Dataset entries:
##########

import Mathlib
import Summits.ValiantsHypothesis.ValiantsHypothesis.Theses.FifoMatching
import Summits.ValiantsHypothesis.ValiantsHypothesis.Theorems.FifoMatchingNNNotVPSupportFnHardOfCore
import Summits.ValiantsHypothesis.ValiantsHypothesis.Theorems.FifoMatchingNNNotVPStubCertificateToSupportFn
import Literature.Computability.AlgebraicComplexity.NestFreeMatchingPoly
import HarnessLib

/-!
# Route FifoMatching — crux `NNNotVP` (stmt-ValiantsHypothesis-11615), line `division_split`:
# the line from its two open CORES, by name

Registered line `Cruxes/NNNotVP/Lines/division_split.lean` (`NNNotVP ⟸ Z ∧ NNDivisionHard`,
`NNDivisionHard ⟸ A ∧ B1 ∧ B2`; B1 `stub_certificateToSupportFn` LANDED, p582087).  With the
reduction `supportFnHard_of_core` (stub A ⟸ its free-arc-free core, companion file) the line's two
remaining NN-specific inputs are

* the CORE of A — for all `c` and all large `n`, every nonnegative polynomial with the support
  function of `NN_n` has `L₊ > 2^((log₂ n + c)^c)` (a super-quasi-polynomial monotone Boolean circuit
  lower bound for nest-free perfect-matching = shuffle-square recognition on ordered graphs; OPEN);
* B2 `stub_spreadCofactorReduction` — every nonzero cofactor of `NN_n` can be traded, at
  quasi-polynomial cost, for one with a monomial of polylog support (OPEN);

and this file records the compositions BY NAME of the route decls:

* `nnDivisionHard_of_stubs` — A → B2 → `Theses.FifoMatching.NNDivisionHard` (B1 discharged by name;
  the skeleton's `nnDivisionHard_of`, whose conclusion was inlined, now concluding the route decl of
  item stmt-ValiantsHypothesis-21181);
* `nnDivisionHard_of_core` — core of A → B2 → `Theses.FifoMatching.NNDivisionHard`;
* `nnNotVP_of_core` — `Theses.DivisionGap.ZeroOneTransfer` (Z, item stmt-5066) → core of A → B2 →
  `Theses.FifoMatching.NNNotVP` (the glue argument of the landed `NNNotVPSplit.nnNotVP_of_subs`).

Honest framing: compositions only; Z, the core of A and B2 are OPEN, so are `NNDivisionHard`,
`NNNotVP` and `VP ≠ VNP` (NOT proved).  No definitions, no named facts.
-/

noncomputable section

-- Sub = Summit single-conjunct layout: the duplicated namespace component is mandated by the tree.
set_option linter.dupNamespace false

namespace Summit.ValiantsHypothesis.ValiantsHypothesis.Theorems.FifoMatching.NNNotVP.DivisionSplit

open MvPolynomial Literature.Computability.AlgebraicComplexity
open scoped NNReal BigOperators Classical

/-- **A → B2 → `NNDivisionHard` by name** (B1 = the landed `stub_certificateToSupportFn`): given
`c`, take `k` from B2 and `C` from quasi-polynomial absorption (inlined; the argument of
`DivisionGapZeroOneTransfer.Split.qp_absorb`); beyond the `n₀` of A at `(k, C)`, a certificate `L₊(NN_n h) + L₊(h) ≤ 2^((log₂ n + c)^c)` would give (B2) a cheap
`NN_n h'` whose cofactor has a monomial of polylog support, hence (B1) a cheap polynomial with the
support function of `NN_n` with those arcs freed — contradicting A.  (The skeleton's
`nnDivisionHard_of`, concluding the route decl; its inlined `NN_n` is definitionally the library's
`nestFreeMatchingPoly n ℝ≥0`.) [folklore] -/
theorem nnDivisionHard_of_stubs
    (hA : ∀ k c : ℕ, ∃ n₀ : ℕ, ∀ n ≥ n₀, ∀ T : Finset (σ n), T.card ≤ (Nat.log 2 n + k) ^ k →
      ∀ g : MvPolynomial (σ n) ℝ≥0, (∀ A : Finset (σ n), SuppFn g A ↔ SuppFn (freeVars T (NN n)) A) →
        2 ^ ((Nat.log 2 n + c) ^ c) < complexity g)
    (hB2 : ∃ k : ℕ, ∀ (n : ℕ) (h : MvPolynomial (σ n) ℝ≥0), h ≠ 0 →
      ∃ h' : MvPolynomial (σ n) ℝ≥0, (∃ m ∈ h'.support, m.support.card ≤ (Nat.log 2 n + k) ^ k) ∧
        complexity (NN n * h') ≤
          2 ^ ((Nat.log 2 n + Nat.log 2 (complexity (NN n * h) + complexity h) + k) ^ k)) :
    Summit.ValiantsHypothesis.ValiantsHypothesis.Theses.FifoMatching.NNDivisionHard := by
  intro c
  obtain ⟨k, hk⟩ := hB2
  -- quasi-polynomial absorption (the argument of `DivisionGapZeroOneTransfer.Split.qp_absorb`,
  -- inlined: that module is not co-built with this one on the farm)
  obtain ⟨C, hC⟩ : ∃ C : ℕ, ∀ a : ℕ, (a + (a + c) ^ c + k) ^ k ≤ (a + C) ^ C := by
    have base : ∀ a : ℕ, a + (a + c) ^ c + k ≤ (a + c + k + 1) ^ (c + 1) := by
      intro a
      rcases Nat.eq_zero_or_pos c with hc | hc
      · subst hc; simp; omega
      have hb2 : 2 ≤ a + c + k + 1 := by omega
      have h2 : (a + c) ^ c ≤ (a + c + k + 1) ^ c := Nat.pow_le_pow_left (by omega) c
      have hbc : a + c + k + 1 ≤ (a + c + k + 1) ^ c := by
        calc a + c + k + 1 = (a + c + k + 1) ^ 1 := (pow_one _).symm
          _ ≤ (a + c + k + 1) ^ c := Nat.pow_le_pow_right (by omega) hc
      calc a + (a + c) ^ c + k = (a + k) + (a + c) ^ c := by ring
        _ ≤ (a + c + k + 1) + (a + c + k + 1) ^ c := Nat.add_le_add (by omega) h2
        _ ≤ (a + c + k + 1) ^ c + (a + c + k + 1) ^ c := Nat.add_le_add_right hbc _
        _ = 2 * (a + c + k + 1) ^ c := by ring
        _ ≤ (a + c + k + 1) * (a + c + k + 1) ^ c := Nat.mul_le_mul_right _ hb2
        _ = (a + c + k + 1) ^ (c + 1) := by ring
    refine ⟨(c + 1) * (k + 1) + 1, fun a => ?_⟩
    have hCk : (c + 1) * k ≤ (c + 1) * (k + 1) + 1 := by nlinarith
    calc (a + (a + c) ^ c + k) ^ k ≤ ((a + c + k + 1) ^ (c + 1)) ^ k :=
          Nat.pow_le_pow_left (base a) k
      _ = (a + c + k + 1) ^ ((c + 1) * k) := by rw [← pow_mul]
      _ ≤ (a + ((c + 1) * (k + 1) + 1)) ^ ((c + 1) * k) :=
          Nat.pow_le_pow_left (by nlinarith) _
      _ ≤ (a + ((c + 1) * (k + 1) + 1)) ^ ((c + 1) * (k + 1) + 1) :=
          Nat.pow_le_pow_right (by omega) hCk
  obtain ⟨n₀, hn₀⟩ := hA k C
  refine ⟨n₀, fun n hn h hh => ?_⟩
  -- the route's inline `NN_n` is definitionally the library's `nestFreeMatchingPoly n ℝ≥0`
  show 2 ^ ((Nat.log 2 n + c) ^ c) < complexity (NN n * h) + complexity h
  by_contra hle
  push Not at hle
  -- B2: a cheap certificate whose cofactor has a monomial of polylog support
  obtain ⟨h', ⟨m, hm, hcard⟩, hcost⟩ := hk n h hh
  -- the old cost is `≤ 2^((log₂ n + c)^c)`, so its logarithm is `≤ (log₂ n + c)^c`
  have hlog : Nat.log 2 (complexity (NN n * h) + complexity h) ≤ (Nat.log 2 n + c) ^ c := by
    calc Nat.log 2 (complexity (NN n * h) + complexity h)
        ≤ Nat.log 2 (2 ^ ((Nat.log 2 n + c) ^ c)) := Nat.log_mono_right hle
      _ = (Nat.log 2 n + c) ^ c := Nat.log_pow (by norm_num) _
  have hcost' : complexity (NN n * h') ≤ 2 ^ ((Nat.log 2 n + C) ^ C) := by
    refine hcost.trans ?_
    refine Nat.pow_le_pow_right (by norm_num) ?_
    refine le_trans ?_ (hC (Nat.log 2 n))
    exact Nat.pow_le_pow_left (by omega) k
  -- B1: a polynomial with the support function of `NN_n` with the arcs of `m` freed, no costlier
  obtain ⟨g, hg, hgc⟩ := stub_certificateToSupportFn n h' m hm
  -- A: such a polynomial is expensive
  have hlt := hn₀ n hn m.support hcard g hg
  exact absurd (lt_of_lt_of_le hlt (hgc.trans hcost')) (lt_irrefl _)

/-- **Core of A → B2 → `NNDivisionHard` by name**: the line's new piece from its two OPEN cores
(`supportFnHard_of_core` upgrades the core to stub A; B1 is landed). [folklore] -/
theorem nnDivisionHard_of_core
    (hA₀ : ∀ c : ℕ, ∃ n₀ : ℕ, ∀ n ≥ n₀, ∀ g : MvPolynomial (σ n) ℝ≥0,
      (∀ A : Finset (σ n), SuppFn g A ↔ SuppFn (NN n) A) →
        2 ^ ((Nat.log 2 n + c) ^ c) < complexity g)
    (hB2 : ∃ k : ℕ, ∀ (n : ℕ) (h : MvPolynomial (σ n) ℝ≥0), h ≠ 0 →
      ∃ h' : MvPolynomial (σ n) ℝ≥0, (∃ m ∈ h'.support, m.support.card ≤ (Nat.log 2 n + k) ^ k) ∧
        complexity (NN n * h') ≤
          2 ^ ((Nat.log 2 n + Nat.log 2 (complexity (NN n * h) + complexity h) + k) ^ k)) :
    Summit.ValiantsHypothesis.ValiantsHypothesis.Theses.FifoMatching.NNDivisionHard :=
  nnDivisionHard_of_stubs (supportFnHard_of_core hA₀) hB2

/-- **Z → core of A → B2 → `NNNotVP` by name**: the whole line `division_split` from the shared
transfer `Theses.DivisionGap.ZeroOneTransfer` (item stmt-ValiantsHypothesis-5066) and the two OPEN
NN-specific cores (the glue step is the argument of the landed `NNNotVPSplit.nnNotVP_of_subs`,
repeated here so that this module does not import a second route-dependent module: if `NN ∈ VP_ℂ`,
the transfer applied to `NN` over `ℝ≥0` — 0/1 coefficients, complexification `= NN` over `ℂ` —
bounds its division complexity by `2^((log₂ n + c)^c)` for all `n`, and `NNDivisionHard` at this
`c` exceeds it at `n = n₀`). [folklore] -/
theorem nnNotVP_of_core
    (hZ : Summit.ValiantsHypothesis.ValiantsHypothesis.Theses.DivisionGap.ZeroOneTransfer)
    (hA₀ : ∀ c : ℕ, ∃ n₀ : ℕ, ∀ n ≥ n₀, ∀ g : MvPolynomial (σ n) ℝ≥0,
      (∀ A : Finset (σ n), SuppFn g A ↔ SuppFn (NN n) A) →
        2 ^ ((Nat.log 2 n + c) ^ c) < complexity g)
    (hB2 : ∃ k : ℕ, ∀ (n : ℕ) (h : MvPolynomial (σ n) ℝ≥0), h ≠ 0 →
      ∃ h' : MvPolynomial (σ n) ℝ≥0, (∃ m ∈ h'.support, m.support.card ≤ (Nat.log 2 n + k) ^ k) ∧
        complexity (NN n * h') ≤
          2 ^ ((Nat.log 2 n + Nat.log 2 (complexity (NN n * h) + complexity h) + k) ^ k)) :
    Summit.ValiantsHypothesis.ValiantsHypothesis.Theses.FifoMatching.NNNotVP := by
  have hNN := nnDivisionHard_of_core hA₀ hB2
  intro hVP
  have hcoeff : ∀ (n : ℕ) (m : (Fin (2 * n) × Fin (2 * n)) →₀ ℕ),
      MvPolynomial.coeff m (nestFreeMatchingPoly n NNReal) = 0 ∨
      MvPolynomial.coeff m (nestFreeMatchingPoly n NNReal) = 1 :=
    fun n m => coeff_nestFreeMatchingPoly_eq_zero_or_eq_one n m
  have hmap : (fun n => MvPolynomial.map (Complex.ofRealHom.comp NNReal.toRealHom)
        (nestFreeMatchingPoly n NNReal)) = fun n => nestFreeMatchingPoly n ℂ := by
    funext n
    exact map_nestFreeMatchingPoly n _
  have hVP' : IsVPFamily (k := ℂ)
      (fun n => MvPolynomial.map (Complex.ofRealHom.comp NNReal.toRealHom)
        (nestFreeMatchingPoly n NNReal)) := by
    rw [hmap]
    exact hVP
  obtain ⟨c, hc⟩ := hZ (fun n => Fin (2 * n) × Fin (2 * n))
    (fun n => nestFreeMatchingPoly n NNReal) hcoeff hVP'
  obtain ⟨n₀, hn₀⟩ := hNN c
  obtain ⟨h, hh, hle⟩ := hc n₀
  have hlt := hn₀ n₀ le_rfl h hh
  exact absurd (lt_of_lt_of_le hlt hle) (lt_irrefl _)

end Summit.ValiantsHypothesis.ValiantsHypothesis.Theorems.FifoMatching.NNNotVP.DivisionSplit

end
/-- The window's closed chamber: `c ≤ ρ`, `ρσ³ ≤ η₀/2`, `E ≤ E₁`, internal energy `≥ e₀`. -/
def InClosedChamber (σ η₀ c E₁ e₀ : ℝ) (U : State) : Prop :=
  c ≤ U.1 ∧ 2 * U.1 * σ ^ 3 ≤ η₀ ∧ U.2.2 ≤ E₁ ∧ e₀ ≤ U.2.2 - ‖U.2.1‖ ^ 2 / (2 * U.1)

/-! ## The statements of the line -/

/-- FOOTPRINT LEMMA (deterministic, `N`-uniform; first half of `stub_kernelGeometry`).  For a sup-closeness
threshold `ε`, a-priori bounds `C_R, E₁` and a Lipschitz constant `L` there are `κ₀, r₀ > 0` such that for every
radius `r ≤ r₀`, every configuration `w` whose reference block fields (kernel `Torus.kernel r`) obey
`ρ̄ ≤ 2C_R`, `Ē ≤ 2E₁` everywhere (what survives at a first-exit time), and every `L`-Lipschitz comparison
field `W`: if ONE point has `‖Ū(x₀) − W(x₀)‖ ≥ ε`, then `‖Ū − W‖²_{L²(𝕋³)} ≥ κ₀ r³`.  Mechanism: every
component of `Ū` has gradient `≤ ‖∇ψ_r‖_∞ (N+1)⁻¹ Σ_{B_r(x)} (1, |vᵢ|, |vᵢ|²/2)`, and the averaging identity
`(N+1)⁻¹ Σ_{i ∈ B_{2r}(x₀)} wᵢ ≤ vol(B_{3r}) · sup_x F̄_r(x)` (unit mass, support in `B_r`) turns the SAME-SCALE
sup bounds into raw count / momentum / energy bounds on `B_{2r}(x₀)`, so `|∇Ū| ≤ C(C_R, E₁)/r` near `x₀` and
the deficit `≥ ε/2` persists on a ball of radius `≍ ε r`; `κ₀ ≍ ε⁵/C³` (triage r1-1 §A(4), r1-3:
`κ ≍ σ⁹c₁⁵/C³` with `C_R ≍ σ⁻³`, `ε ≍ c₁`).  Chamber exits are special cases (`W = Ũ` sits in the inner
chamber with factor-2 margins, so leaving the chamber forces `‖Ū − Ũ‖ ≥ ε(c, C_R, E₁, e₀)` somewhere). -/
def FootprintLemma : Prop :=
  ∀ (ε CR E₁ L : ℝ), 0 < ε → 0 < CR → 0 < E₁ → 0 ≤ L →
    ∃ κ₀ r₀ : ℝ, 0 < κ₀ ∧ 0 < r₀ ∧ ∀ r : ℝ, 0 < r → r ≤ r₀ →
      ∀ (N : ℕ) (w : Cfg N) (W : T3 → State),
        (∀ x y : T3, ‖W x - W y‖ ≤ L * Torus.euclidDist x y) →
        (∀ x, rhoB (kernel r) w x ≤ 2 * CR ∧ enB (kernel r) w x ≤ 2 * E₁) →
        (∃ x₀ : T3, ε ≤ ‖blockState (kernel r) w x₀ - W x₀‖) →
        κ₀ * r ^ 3 ≤ ∫ x, ‖blockState (kernel r) w x - W x‖ ^ 2

/-- KERNEL SANDWICH (deterministic core + monotonicity of measures; second half of `stub_kernelGeometry`;
triage r1-2 sharpening).  There is an absolute `A > 0` such that, along ANY laws `P`, two-sided reference
density bounds `c ≤ ρ̄_ψ ≤ C_R` with `C_Rσ³ ≤ A` holding on `[0,t]` w.h.p. at EVERY reference scale
`κ(N+1)^{-γ}` imply part (ii) for every admissible family `φ` at every `γ`: an admissible `φ` (mass 1 in
`B_h`, `sup ≤ Ch⁻³`, `|∇φ| ≤ Ch⁻⁴`) is `≥ ½ sup φ` on a ball of radius `≍ h/C` (lower transfer from scale
`≍ h/C`), and `ρ̄_φ ≤ (1 + O(εC)) · sup(sub-ball averages at scale εh)` (upper transfer, `ε ≍ 1/C`). -/
def KernelSandwichLemma : Prop :=
  ∃ A : ℝ, 0 < A ∧ ∀ σ : ℝ, 0 < σ →
    ∀ (P : (N : ℕ) → Measure (Cfg N)) (Φ : (N : ℕ) → Flow σ N) (t : ℝ),
      (∀ γ κ : ℝ, 0 < γ → γ ≤ 1 / 15 → 0 < κ → κ ≤ 1 / 4 →
        ∃ c CR E₁ e₀ : ℝ, 0 < c ∧ CR * σ ^ 3 ≤ A ∧ WindowFailureVanishes σ P Φ t γ κ c CR E₁ e₀) →
      PartIIFor σ P Φ t

/-- MATCHED RELATIVE-ENTROPY GRONWALL (deterministic PDE statement; the quantitative form of
RelEntropyStability 9520 with comparison field `Ũ = ψ_r ⋆ U_cl` and the commutator kept exactly).  Under
smoothness of the excess free energy on `(0, η₀)` and `m`-uniform convexity of `η_σ` on the open chamber,
for a classical solution in the inner chamber on `[0, t₁]` there are `K, r₀, ε₀` such that FOR EVERY radius
`r ≤ r₀` (uniformity in `r` is the whole point) every smooth-in-`x`, bounded, measurable field `U` with
values in the closed chamber and within sup-distance `ε₀` of `Ũ` on `[0, t₁]`, initial relative entropy
`≤ δ₀`, DECONVOLVED second law `S(U(τ)) ≤ S(U(0)) + δ₂`, and matched weak residual `≤ δ_w`, satisfies
`sup_{τ ≤ t₁} ‖U(τ) − Ũ(τ)‖²_{L²} ≤ K (δ₀ + δ₂ + δ_w + r⁴)`.  Bookkeeping (Dafermos 5.2 + two identities):
`H(τ) − H(0) = [∫η(U)]₀^τ − [∫η(Ũ)]₀^τ − ∫₀^τ∫{∇Λ̃ : F(U|Ũ) + (residual rate) − (D²η(Ũ) div comm)·(U − Ũ)}`,
`[∫η(Ũ)]₀^τ = −[½m₂∫D²η(Ũ)[∇Ũ]²]₀^τ + O(r⁴)` (classical entropy conservation + Jensen-gap expansion), and
`[∫η(U)]₀^τ ≤ δ₂ + X(U(0)) − X(U(τ))`, `X(V) := ½m₂∫Σ_kD²η(V)[∂_kV,∂_kV]`, with the second-order lower bound
`X(U) ≥ X(Ũ) + DX(Ũ)[e] − O(r²)‖e‖²₂` (`e := U − Ũ`): the principal quadratic part `½m₂∫D²η(Ũ)[∂e,∂e] ≥
½m₂m‖∂e‖²` ABSORBS the cross term `m₂∫(D²η(U) − D²η(Ũ))[∂Ũ,∂e]` (Young) and the cubic term
`½m₂∫(D²η(U) − D²η(Ũ))[∂e,∂e]` (this is where the sup-closeness hypothesis `‖e‖_∞ ≤ ε₀` with `ε₀ ≍ m/‖D³η‖`
is used); `DX(Ũ)[e] = O(r²‖e‖₁)` by parts.  No inverse inequality and no bound on `∇U` are needed (triage
r1-2/r1-3 flags answered). -/
def MatchedGronwallLemma : Prop :=
  ∀ (σ η₀ c E₁ e₀ m : ℝ), 0 < σ → 0 < η₀ → 0 < c → 0 < E₁ → 0 < e₀ → 0 < m →
    (∀ n : ℕ, ContDiffOn ℝ n hsExcessFreeEnergy (Set.Ioo 0 η₀)) →
    ConvexOn ℝ (openChamber σ η₀ c E₁ e₀)
      (fun U : State => etaσ σ U - m * (U.1 ^ 2 + ‖U.2.1‖ ^ 2 + U.2.2 ^ 2)) →
    ∀ (T : ℝ) (ρ θ : ℝ → T3 → ℝ) (u : ℝ → T3 → V3), IsHardSphereEulerSolution σ T ρ u θ →
    ∀ t₁ ∈ Ico 0 T,
      (∀ s ∈ Icc 0 t₁, ∀ x, 2 * c ≤ ρ s x ∧ 4 * ρ s x * σ ^ 3 ≤ η₀ ∧
        2 * totalEnergyDensity (ρ s x) (u s x) (θ s x) ≤ E₁ ∧ 4 * e₀ ≤ 3 * ρ s x * θ s x) →
      ∃ K r₀ ε₀ : ℝ, 0 < K ∧ 0 < r₀ ∧ 0 < ε₀ ∧ ∀ r : ℝ, 0 < r → r ≤ r₀ →
        ∀ (U : ℝ → T3 → State) (δ₀ δ₂ δw : ℝ), 0 ≤ δ₀ → 0 ≤ δ₂ →
          Measurable (Function.uncurry U) → (∃ B : ℝ, ∀ s x, ‖U s x‖ ≤ B) →
          (∀ s, Literature.Analysis.FunctionSpaces.Torus.IsSmooth (U s)) →
          (∀ s ∈ Icc 0 t₁, ∀ x, InClosedChamber σ η₀ c E₁ e₀ (U s x)) →
          (∀ s ∈ Icc 0 t₁, ∀ x, ‖U s x - filtered (kernel r) ρ θ u s x‖ ≤ ε₀) →
          relEnt σ (U 0) (filtered (kernel r) ρ θ u 0) ≤ δ₀ →
          (∀ τ ∈ Icc 0 t₁,
            correctedEntropy σ (kernel r) (U τ) ≤ correctedEntropy σ (kernel r) (U 0) + δ₂) →
          (∀ τ ∈ Icc 0 t₁, |matchedResidual σ (kernel r) ρ θ u U τ| ≤ δw) →
          ∀ τ ∈ Icc 0 t₁,
            ∫ x, ‖U τ x - filtered (kernel r) ρ θ u τ x‖ ^ 2 ≤ K * (δ₀ + δ₂ + δw + r ^ 4)

/-- STATICS OF THE EQUATION OF STATE (the two facts `MatchedGronwallLemma` is conditioned on): the excess
free energy is `C^∞` on some `(0, η₀)` (virial analyticity by the cluster expansion — Ruelle1969 Ch. 4,
LebowitzPenrose1964; implied by `HsEosLowDensity`, stmt-0768 of routes BoxDissipativeWeakStrong /
ImplosionDichotomy, and the standing hypothesis of the Literature file `HardSphereEulerLocalTheory`), AND
`η_σ` is `m`-uniformly convex on every open chamber of this line (exactly HsEntropyUniformlyConvex, stmt-9525
of StiffCollisionalRelaxation — dropped from CollisionIsometryCLT in its rev 9 — restricted to
`openChamber σ η₀ c E₁ e₀ ⊆ {c/2 < ρ, ρσ³ < η₀, |m|² < 2ρE, E < 2E₁}`: the internal-energy floor forces
`|m|² < 2ρE`).  9525 gives only `C²`; the `O(r⁴)` commutator expansions need `C⁵`. -/
def EosStatics : Prop :=
  ∃ η₀ : ℝ, 0 < η₀ ∧ (∀ n : ℕ, ContDiffOn ℝ n hsExcessFreeEnergy (Set.Ioo 0 η₀)) ∧
    ∀ (σ c E₁ e₀ : ℝ), 0 < σ → 0 < c → 0 < E₁ → 0 < e₀ → ∃ m : ℝ, 0 < m ∧
      ConvexOn ℝ (openChamber σ η₀ c E₁ e₀)
        (fun U : State => etaσ σ U - m * (U.1 ^ 2 + ‖U.2.1‖ ^ 2 + U.2.2 ^ 2))

/-- STATIC BUDGET AT RATE `(N+1)^{-3γ-β}` (probabilistic statics + Liouville; the rated forms of
MesoscopicLLN 9524 and of the second law 9521 for the DECONVOLVED functional, plus the statics of the
equation of state `EosStatics` — one toolkit: the low-density cluster expansion).  For small `σ` there is a
continuous positive LLN density profile `ρ₀` (identified through `TendstoHydroFieldsAt` at `t = 0`) such that
for every reference scale and every window: (a) the initial relative entropy of the reference block fields
against the smoothed LLN profile is `≤ (N+1)^{-3γ-β}` w.h.p. (CLT level `N^{3γ-1}κ⁻³` + bias `N^{-2/3}`;
needs `γ < 1/6`), and (b) ON THE WINDOW the deconvolved block entropy never exceeds its initial value by more
than `(N+1)^{-3γ-β}` (Hölder transfer `dP_τ/dG = (dP₀/dG)∘Φ_{-τ}` against the refined static LD upper bound
for `ψ`-smoothed block profiles under the invariant Gibbs law, rate `e^{-cN^{1-6γ-2β}}`, union over a
polynomial time grid; the affine part of the rate function pairs with conserved totals; margin `N^{γ-1/3}` —
thin, triage r1-2 §A). -/
def StaticBudgetLemma : Prop :=
  EosStatics ∧
  ∀ (a₀ θ₀ : T3 → ℝ) (u₀ : T3 → V3), Continuous a₀ → Continuous θ₀ → Continuous u₀ →
    (∀ x, 0 < a₀ x) → (∀ x, 0 < θ₀ x) →
    ∃ σ₀ : ℝ, 0 < σ₀ ∧ ∀ σ : ℝ, 0 < σ → σ < σ₀ →
      ∃ ρ₀ : T3 → ℝ, Continuous ρ₀ ∧ (∀ x, 0 < ρ₀ x) ∧
      ∀ Φ : (N : ℕ) → Flow σ N,
        TendstoHydroFieldsAt (fun N => localGibbsLaw σ a₀ u₀ θ₀ N (Φ N)) Φ
          (fun _ => ρ₀) (fun _ => u₀) (fun _ => θ₀) 0 ∧
        ∀ (γ κ t c CR E₁ e₀ : ℝ), 0 < γ → γ ≤ 1 / 15 → 0 < κ → κ ≤ 1 / 4 → 0 < t →
          0 < c → CR * σ ^ 3 ≤ 1 → 0 < e₀ →
          ∃ β : ℝ, 0 < β ∧
            Tendsto (fun N : ℕ => localGibbsLaw σ a₀ u₀ θ₀ N (Φ N)
              {z | ((N : ℝ) + 1) ^ (-(3 * γ + β)) <
                relEnt σ (blockState (refKernel γ κ N) ((Φ N).flow 0 z))
                  (smoothState (refKernel γ κ N)
                    (fun x => (ρ₀ x, ρ₀ x • u₀ x, totalEnergyDensity (ρ₀ x) (u₀ x) (θ₀ x))))})
              atTop (𝓝 0) ∧
            Tendsto (fun N : ℕ => localGibbsLaw σ a₀ u₀ θ₀ N (Φ N)
              {z | ∃ τ ∈ Icc 0 t, (∀ s ∈ Icc 0 τ, ¬ RefChamberFails γ κ c CR E₁ e₀ N ((Φ N).flow s z)) ∧
                correctedEntropy σ (refKernel γ κ N) (blockState (refKernel γ κ N) ((Φ N).flow 0 z)) +
                    ((N : ℝ) + 1) ^ (-(3 * γ + β)) <
                  correctedEntropy σ (refKernel γ κ N) (blockState (refKernel γ κ N) ((Φ N).flow τ z))})
              atTop (𝓝 0)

##########

◆ Task description
Count every line of the data in which the word "module" appears, and report only the total.

◆ Reply to the exercise
2